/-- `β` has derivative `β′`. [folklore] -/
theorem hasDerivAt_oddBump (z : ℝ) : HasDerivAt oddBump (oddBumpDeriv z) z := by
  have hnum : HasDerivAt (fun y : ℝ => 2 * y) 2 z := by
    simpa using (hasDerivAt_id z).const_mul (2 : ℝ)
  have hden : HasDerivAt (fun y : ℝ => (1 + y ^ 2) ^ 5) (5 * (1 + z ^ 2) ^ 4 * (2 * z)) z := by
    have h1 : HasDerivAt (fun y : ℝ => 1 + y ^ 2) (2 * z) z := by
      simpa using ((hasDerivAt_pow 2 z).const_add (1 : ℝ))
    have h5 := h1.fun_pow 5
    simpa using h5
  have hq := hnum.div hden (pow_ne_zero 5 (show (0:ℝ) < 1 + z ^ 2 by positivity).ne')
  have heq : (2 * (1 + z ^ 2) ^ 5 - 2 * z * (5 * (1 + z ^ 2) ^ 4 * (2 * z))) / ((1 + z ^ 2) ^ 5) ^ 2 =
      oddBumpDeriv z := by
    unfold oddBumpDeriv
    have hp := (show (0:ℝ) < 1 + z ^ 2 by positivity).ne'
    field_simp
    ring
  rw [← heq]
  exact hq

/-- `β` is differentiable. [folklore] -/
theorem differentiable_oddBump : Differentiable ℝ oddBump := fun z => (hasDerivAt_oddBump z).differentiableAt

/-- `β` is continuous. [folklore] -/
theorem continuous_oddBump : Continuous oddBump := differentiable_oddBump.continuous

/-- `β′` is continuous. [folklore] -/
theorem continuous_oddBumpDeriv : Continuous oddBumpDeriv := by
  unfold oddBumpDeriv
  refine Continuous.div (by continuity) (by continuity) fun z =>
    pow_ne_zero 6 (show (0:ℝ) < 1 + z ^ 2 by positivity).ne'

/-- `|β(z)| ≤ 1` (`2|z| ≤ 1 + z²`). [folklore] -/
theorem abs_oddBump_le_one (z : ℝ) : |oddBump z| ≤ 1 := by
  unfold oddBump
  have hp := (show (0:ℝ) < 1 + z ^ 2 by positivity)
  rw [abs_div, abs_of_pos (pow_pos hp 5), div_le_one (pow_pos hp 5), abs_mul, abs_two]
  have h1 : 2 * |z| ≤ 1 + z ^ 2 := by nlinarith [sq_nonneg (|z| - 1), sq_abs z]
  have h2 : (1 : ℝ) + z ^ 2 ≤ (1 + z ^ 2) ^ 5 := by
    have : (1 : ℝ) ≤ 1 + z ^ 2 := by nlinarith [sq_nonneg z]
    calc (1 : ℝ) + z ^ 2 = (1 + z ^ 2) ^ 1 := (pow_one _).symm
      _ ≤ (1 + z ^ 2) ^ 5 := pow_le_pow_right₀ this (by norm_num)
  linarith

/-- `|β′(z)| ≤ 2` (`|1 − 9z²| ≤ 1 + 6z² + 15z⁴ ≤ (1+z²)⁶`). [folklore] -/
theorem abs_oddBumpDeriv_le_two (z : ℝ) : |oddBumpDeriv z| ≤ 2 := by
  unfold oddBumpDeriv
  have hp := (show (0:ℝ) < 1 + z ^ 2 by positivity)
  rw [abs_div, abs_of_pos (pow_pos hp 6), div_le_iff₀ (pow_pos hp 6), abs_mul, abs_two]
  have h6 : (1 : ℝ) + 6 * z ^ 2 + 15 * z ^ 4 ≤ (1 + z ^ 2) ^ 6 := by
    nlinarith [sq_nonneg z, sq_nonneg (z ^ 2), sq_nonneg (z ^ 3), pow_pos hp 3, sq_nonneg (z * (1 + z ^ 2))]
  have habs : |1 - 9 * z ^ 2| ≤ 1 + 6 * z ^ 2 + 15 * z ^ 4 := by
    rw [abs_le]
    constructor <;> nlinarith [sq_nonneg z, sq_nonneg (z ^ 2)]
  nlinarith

====

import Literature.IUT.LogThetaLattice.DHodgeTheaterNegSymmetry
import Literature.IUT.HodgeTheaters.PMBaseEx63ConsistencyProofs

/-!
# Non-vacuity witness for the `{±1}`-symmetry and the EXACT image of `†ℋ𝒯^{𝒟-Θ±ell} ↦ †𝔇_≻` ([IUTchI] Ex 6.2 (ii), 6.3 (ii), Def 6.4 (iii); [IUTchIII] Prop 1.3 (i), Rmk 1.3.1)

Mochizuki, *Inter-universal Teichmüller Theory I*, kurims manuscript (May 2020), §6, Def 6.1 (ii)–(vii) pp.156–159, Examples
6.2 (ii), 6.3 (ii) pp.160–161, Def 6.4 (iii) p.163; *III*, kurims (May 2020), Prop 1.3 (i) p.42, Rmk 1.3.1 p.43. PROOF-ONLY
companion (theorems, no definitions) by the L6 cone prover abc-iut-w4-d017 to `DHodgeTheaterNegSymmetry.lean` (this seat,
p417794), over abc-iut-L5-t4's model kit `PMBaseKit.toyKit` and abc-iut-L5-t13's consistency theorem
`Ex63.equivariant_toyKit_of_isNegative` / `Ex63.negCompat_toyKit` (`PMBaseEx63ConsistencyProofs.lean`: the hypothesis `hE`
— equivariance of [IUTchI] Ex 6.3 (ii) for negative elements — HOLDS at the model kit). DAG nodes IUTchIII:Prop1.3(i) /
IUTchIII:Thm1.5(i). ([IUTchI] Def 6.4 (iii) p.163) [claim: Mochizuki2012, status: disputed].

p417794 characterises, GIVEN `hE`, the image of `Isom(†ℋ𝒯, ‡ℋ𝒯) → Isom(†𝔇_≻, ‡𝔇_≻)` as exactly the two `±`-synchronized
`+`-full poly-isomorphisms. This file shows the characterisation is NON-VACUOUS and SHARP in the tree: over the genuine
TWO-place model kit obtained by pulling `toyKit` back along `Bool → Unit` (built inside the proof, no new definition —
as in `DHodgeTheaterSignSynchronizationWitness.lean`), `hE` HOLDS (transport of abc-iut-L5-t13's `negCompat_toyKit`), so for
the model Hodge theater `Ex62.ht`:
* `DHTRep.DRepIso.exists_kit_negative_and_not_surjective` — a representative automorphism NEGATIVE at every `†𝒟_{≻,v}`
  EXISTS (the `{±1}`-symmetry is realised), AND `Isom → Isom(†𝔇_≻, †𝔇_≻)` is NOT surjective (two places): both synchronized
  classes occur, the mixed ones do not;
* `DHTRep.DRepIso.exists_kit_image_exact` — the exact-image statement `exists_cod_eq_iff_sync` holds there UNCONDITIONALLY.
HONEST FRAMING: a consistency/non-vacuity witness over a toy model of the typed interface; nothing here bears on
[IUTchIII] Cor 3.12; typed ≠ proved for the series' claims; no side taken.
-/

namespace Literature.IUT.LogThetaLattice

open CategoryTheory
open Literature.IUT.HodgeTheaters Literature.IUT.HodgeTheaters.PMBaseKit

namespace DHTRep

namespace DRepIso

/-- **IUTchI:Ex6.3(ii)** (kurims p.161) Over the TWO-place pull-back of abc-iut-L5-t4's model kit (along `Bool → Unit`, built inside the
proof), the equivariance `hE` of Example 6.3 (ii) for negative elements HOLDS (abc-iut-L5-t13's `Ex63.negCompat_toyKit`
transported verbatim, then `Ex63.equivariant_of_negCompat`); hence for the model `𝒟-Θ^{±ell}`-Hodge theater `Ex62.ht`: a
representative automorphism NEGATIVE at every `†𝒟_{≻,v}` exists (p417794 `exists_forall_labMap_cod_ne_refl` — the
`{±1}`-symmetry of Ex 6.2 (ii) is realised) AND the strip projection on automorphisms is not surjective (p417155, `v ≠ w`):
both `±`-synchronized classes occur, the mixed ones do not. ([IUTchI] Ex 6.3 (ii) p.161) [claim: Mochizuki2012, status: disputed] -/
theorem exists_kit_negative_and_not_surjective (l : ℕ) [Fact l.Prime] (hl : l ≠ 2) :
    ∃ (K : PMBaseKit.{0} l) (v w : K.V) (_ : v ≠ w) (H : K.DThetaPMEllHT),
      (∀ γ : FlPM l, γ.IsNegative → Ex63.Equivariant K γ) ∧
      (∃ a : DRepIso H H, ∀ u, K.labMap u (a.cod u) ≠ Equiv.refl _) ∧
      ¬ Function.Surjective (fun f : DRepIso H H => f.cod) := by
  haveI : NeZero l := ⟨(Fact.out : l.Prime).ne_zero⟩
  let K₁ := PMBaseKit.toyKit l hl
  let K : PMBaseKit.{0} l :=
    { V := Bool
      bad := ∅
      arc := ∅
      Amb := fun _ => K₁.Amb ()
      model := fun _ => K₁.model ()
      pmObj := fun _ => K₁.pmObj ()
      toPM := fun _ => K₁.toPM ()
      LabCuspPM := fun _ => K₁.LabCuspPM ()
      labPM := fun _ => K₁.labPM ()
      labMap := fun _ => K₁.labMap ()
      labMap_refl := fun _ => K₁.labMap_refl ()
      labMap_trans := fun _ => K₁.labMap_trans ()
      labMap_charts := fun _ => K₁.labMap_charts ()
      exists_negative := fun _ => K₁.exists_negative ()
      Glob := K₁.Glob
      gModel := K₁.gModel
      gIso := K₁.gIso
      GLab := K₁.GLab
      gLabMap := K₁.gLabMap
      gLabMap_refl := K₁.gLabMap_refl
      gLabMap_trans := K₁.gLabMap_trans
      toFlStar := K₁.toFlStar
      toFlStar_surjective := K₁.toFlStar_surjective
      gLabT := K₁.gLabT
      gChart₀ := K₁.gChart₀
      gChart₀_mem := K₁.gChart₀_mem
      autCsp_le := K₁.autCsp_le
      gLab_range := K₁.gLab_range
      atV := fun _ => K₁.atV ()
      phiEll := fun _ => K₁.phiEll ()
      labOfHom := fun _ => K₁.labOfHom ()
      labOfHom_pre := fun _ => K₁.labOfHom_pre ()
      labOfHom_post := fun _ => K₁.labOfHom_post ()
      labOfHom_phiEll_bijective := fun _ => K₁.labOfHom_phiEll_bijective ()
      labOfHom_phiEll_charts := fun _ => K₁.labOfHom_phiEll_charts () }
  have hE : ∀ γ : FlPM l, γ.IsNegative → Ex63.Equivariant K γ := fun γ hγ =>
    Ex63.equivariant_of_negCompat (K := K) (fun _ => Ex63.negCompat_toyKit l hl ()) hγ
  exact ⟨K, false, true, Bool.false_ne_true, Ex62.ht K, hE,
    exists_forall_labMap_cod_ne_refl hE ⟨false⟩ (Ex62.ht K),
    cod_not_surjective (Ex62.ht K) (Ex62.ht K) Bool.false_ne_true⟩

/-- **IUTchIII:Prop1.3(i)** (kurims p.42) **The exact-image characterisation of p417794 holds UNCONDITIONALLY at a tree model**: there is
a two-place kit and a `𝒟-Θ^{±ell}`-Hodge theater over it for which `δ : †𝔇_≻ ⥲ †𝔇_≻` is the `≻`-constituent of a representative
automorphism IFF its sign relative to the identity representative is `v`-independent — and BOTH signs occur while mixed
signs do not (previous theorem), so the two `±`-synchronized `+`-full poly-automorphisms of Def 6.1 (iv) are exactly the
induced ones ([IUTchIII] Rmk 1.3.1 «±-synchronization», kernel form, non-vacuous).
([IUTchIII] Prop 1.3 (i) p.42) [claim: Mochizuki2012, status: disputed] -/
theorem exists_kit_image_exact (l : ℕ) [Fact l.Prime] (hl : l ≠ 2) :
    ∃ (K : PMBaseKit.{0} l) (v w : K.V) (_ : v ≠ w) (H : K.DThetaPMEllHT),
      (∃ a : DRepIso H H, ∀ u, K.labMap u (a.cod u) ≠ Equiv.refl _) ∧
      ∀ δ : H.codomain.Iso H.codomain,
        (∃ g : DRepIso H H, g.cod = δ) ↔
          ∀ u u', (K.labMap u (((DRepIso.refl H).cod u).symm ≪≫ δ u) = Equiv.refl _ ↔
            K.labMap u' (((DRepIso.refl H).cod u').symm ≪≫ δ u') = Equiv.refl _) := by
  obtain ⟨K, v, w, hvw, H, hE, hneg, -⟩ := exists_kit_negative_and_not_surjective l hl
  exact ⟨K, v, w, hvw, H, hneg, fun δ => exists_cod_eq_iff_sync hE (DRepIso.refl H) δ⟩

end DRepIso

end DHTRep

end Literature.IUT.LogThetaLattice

====

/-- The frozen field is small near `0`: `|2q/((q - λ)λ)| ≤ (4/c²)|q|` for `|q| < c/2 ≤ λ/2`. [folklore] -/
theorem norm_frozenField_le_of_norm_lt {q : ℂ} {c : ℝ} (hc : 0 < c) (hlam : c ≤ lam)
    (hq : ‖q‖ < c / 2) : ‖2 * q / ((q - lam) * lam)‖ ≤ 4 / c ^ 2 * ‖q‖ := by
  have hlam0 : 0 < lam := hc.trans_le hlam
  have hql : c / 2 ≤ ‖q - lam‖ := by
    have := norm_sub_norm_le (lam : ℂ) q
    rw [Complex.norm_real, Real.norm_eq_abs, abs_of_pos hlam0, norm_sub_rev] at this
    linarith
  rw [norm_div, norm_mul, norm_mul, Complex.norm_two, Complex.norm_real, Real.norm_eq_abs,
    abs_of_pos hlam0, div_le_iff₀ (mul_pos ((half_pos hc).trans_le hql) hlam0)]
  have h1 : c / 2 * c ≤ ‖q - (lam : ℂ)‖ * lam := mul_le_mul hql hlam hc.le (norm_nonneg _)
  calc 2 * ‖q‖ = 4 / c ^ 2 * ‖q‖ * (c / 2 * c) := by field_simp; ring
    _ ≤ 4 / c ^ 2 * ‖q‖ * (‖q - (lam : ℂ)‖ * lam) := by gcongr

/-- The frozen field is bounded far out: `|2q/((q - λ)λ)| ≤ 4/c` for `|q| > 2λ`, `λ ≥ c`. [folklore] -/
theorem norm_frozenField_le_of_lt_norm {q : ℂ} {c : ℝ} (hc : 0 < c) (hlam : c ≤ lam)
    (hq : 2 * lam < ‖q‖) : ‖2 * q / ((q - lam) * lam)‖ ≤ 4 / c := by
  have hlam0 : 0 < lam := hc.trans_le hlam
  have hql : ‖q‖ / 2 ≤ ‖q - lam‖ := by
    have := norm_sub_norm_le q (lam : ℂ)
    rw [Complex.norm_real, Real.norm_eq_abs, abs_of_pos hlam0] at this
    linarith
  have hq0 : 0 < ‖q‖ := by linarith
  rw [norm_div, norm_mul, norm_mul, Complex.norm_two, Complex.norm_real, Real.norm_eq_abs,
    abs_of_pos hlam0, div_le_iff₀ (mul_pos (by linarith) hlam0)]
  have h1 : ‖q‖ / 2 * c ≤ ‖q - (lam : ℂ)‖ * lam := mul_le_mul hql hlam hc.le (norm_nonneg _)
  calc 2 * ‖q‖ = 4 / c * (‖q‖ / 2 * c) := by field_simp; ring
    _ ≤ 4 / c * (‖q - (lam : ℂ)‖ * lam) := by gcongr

====

What you should do. For this listing, copy out every line that includes the word "Literature".

Exercise solution.
import Literature.IUT.LogThetaLattice.DHodgeTheaterNegSymmetry
import Literature.IUT.HodgeTheaters.PMBaseEx63ConsistencyProofs
namespace Literature.IUT.LogThetaLattice
open Literature.IUT.HodgeTheaters Literature.IUT.HodgeTheaters.PMBaseKit
end Literature.IUT.LogThetaLattice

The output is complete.